Saved entries:
# # # # # # #
/-- **THE BLOCK-COMB ROW, gate coordinates.**  Independent gates `q : E → [0,1]`; chain `ch : Fin D → E` (injective); blobs with pairwise disjoint
private gate sets `G k` off the chain, levels `lv k ≤ D` and class sizes `a k`; blob `k` is reached when the chain prefix of length `lv k` and all of
`G k` are open, contributing `a k` relays.  If `2j < Σ_k a k·(∏_{i<lv k} q(ch i))·∏_{G k} q` (the mean) and `1 − (∏_{i<lv k} q(ch i))·∏_{G k} q ≤ t` for
every live blob, then `P(Σ_{k reached} a k ≤ j) ≤ t`.  Proof: `real_heavy_eq_tail` + `Quant.BlockComb.tail_ge_of_le_marg_of_mean`. [this work] -/
theorem farTree_blockComb_of_mean (q : E → unitInterval) (D : ℕ) (ch : Fin D → E) (hch : Function.Injective ch)
    (G : κ → Finset E) (hGdisj : ∀ k k', k ≠ k' → Disjoint (G k) (G k')) (hGch : ∀ k (i : Fin D), ch i ∉ G k)
    (lv : κ → ℕ) (hlv : ∀ k, lv k ≤ D) (a : κ → ℕ) (j : ℕ) (t : ℝ)
    (hmean : (2 * j : ℝ) < ∑ k, (a k : ℝ) *
      ((∏ i ∈ Finset.range (lv k), (if h : i < D then ((q (ch ⟨i, h⟩) : unitInterval) : ℝ) else 1)) * ∏ e ∈ G k, (q e : ℝ)))
    (ht : ∀ k, 0 < a k →
      1 - (∏ i ∈ Finset.range (lv k), (if h : i < D then ((q (ch ⟨i, h⟩) : unitInterval) : ℝ) else 1)) *
        ∏ e ∈ G k, (q e : ℝ) ≤ t) :
    (prodBernoulli q).real {ω : Set E | ∑ k ∈ Finset.univ.filter
        (fun k => (∀ i : Fin D, (i : ℕ) < lv k → ch i ∈ ω) ∧ ((G k : Finset E) : Set E) ⊆ ω), a k ≤ j} ≤ t := by
  set H : Set (Set E) := {ω : Set E | j + 1 ≤ ∑ k ∈ Finset.univ.filter
        (fun k => (∀ i : Fin D, (i : ℕ) < lv k → ch i ∈ ω) ∧ ((G k : Finset E) : Set E) ⊆ ω), a k} with hH
  have hcompl : {ω : Set E | ∑ k ∈ Finset.univ.filter
        (fun k => (∀ i : Fin D, (i : ℕ) < lv k → ch i ∈ ω) ∧ ((G k : Finset E) : Set E) ⊆ ω), a k ≤ j} = Hᶜ := by
    ext ω; simp only [hH, Set.mem_setOf_eq, Set.mem_compl_iff, not_le]; omega
  have hheavy : (prodBernoulli q).real H =
      TAIL[D, (fun i => if h : i < D then ((q (ch ⟨i, h⟩) : unitInterval) : ℝ) else 1), lv, a,
        (fun k => ∏ e ∈ G k, (q e : ℝ)), j] :=
    real_heavy_eq_tail D q ch hch G hGdisj hGch lv hlv a j
  rw [hcompl, probReal_compl_eq_one_sub MeasurableSet.of_discrete, hheavy]
  set qc : ℕ → ℝ := fun i => if h : i < D then ((q (ch ⟨i, h⟩) : unitInterval) : ℝ) else 1 with hqc
  set g : κ → ℝ := fun k => ∏ e ∈ G k, (q e : ℝ) with hg
  have hqc01 : ∀ i, 0 ≤ qc i ∧ qc i ≤ 1 := fun i => by
    by_cases h : i < D
    · simp only [hqc, dif_pos h]; exact ⟨(q _).2.1, (q _).2.2⟩
    · simp only [hqc, dif_neg h]; norm_num
  have hg01 : ∀ k, 0 ≤ g k ∧ g k ≤ 1 := fun k =>
    ⟨Finset.prod_nonneg fun e _ => (q e).2.1, Finset.prod_le_one (fun e _ => (q e).2.1) fun e _ => (q e).2.2⟩
  have hx : ∀ k, 0 < a k → 1 - t ≤ (∏ i ∈ Finset.range (lv k), qc i) * g k := fun k hk => by have := ht k hk; linarith
  have key := BlockComb.tail_ge_of_le_marg_of_mean D qc hqc01 lv a g hg01 j (fun k _ => hlv k) (1 - t) hx hmean
  linarith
# # # # # # #
Work to complete
Stop after the line containing "((∏ i ∈ Finset.range": print exactly the lines from the start of the entries above up to it, that line included.

Solution to this exercise
/-- **THE BLOCK-COMB ROW, gate coordinates.**  Independent gates `q : E → [0,1]`; chain `ch : Fin D → E` (injective); blobs with pairwise disjoint
private gate sets `G k` off the chain, levels `lv k ≤ D` and class sizes `a k`; blob `k` is reached when the chain prefix of length `lv k` and all of
`G k` are open, contributing `a k` relays.  If `2j < Σ_k a k·(∏_{i<lv k} q(ch i))·∏_{G k} q` (the mean) and `1 − (∏_{i<lv k} q(ch i))·∏_{G k} q ≤ t` for
every live blob, then `P(Σ_{k reached} a k ≤ j) ≤ t`.  Proof: `real_heavy_eq_tail` + `Quant.BlockComb.tail_ge_of_le_marg_of_mean`. [this work] -/
theorem farTree_blockComb_of_mean (q : E → unitInterval) (D : ℕ) (ch : Fin D → E) (hch : Function.Injective ch)
    (G : κ → Finset E) (hGdisj : ∀ k k', k ≠ k' → Disjoint (G k) (G k')) (hGch : ∀ k (i : Fin D), ch i ∉ G k)
    (lv : κ → ℕ) (hlv : ∀ k, lv k ≤ D) (a : κ → ℕ) (j : ℕ) (t : ℝ)
    (hmean : (2 * j : ℝ) < ∑ k, (a k : ℝ) *
      ((∏ i ∈ Finset.range (lv k), (if h : i < D then ((q (ch ⟨i, h⟩) : unitInterval) : ℝ) else 1)) * ∏ e ∈ G k, (q e : ℝ)))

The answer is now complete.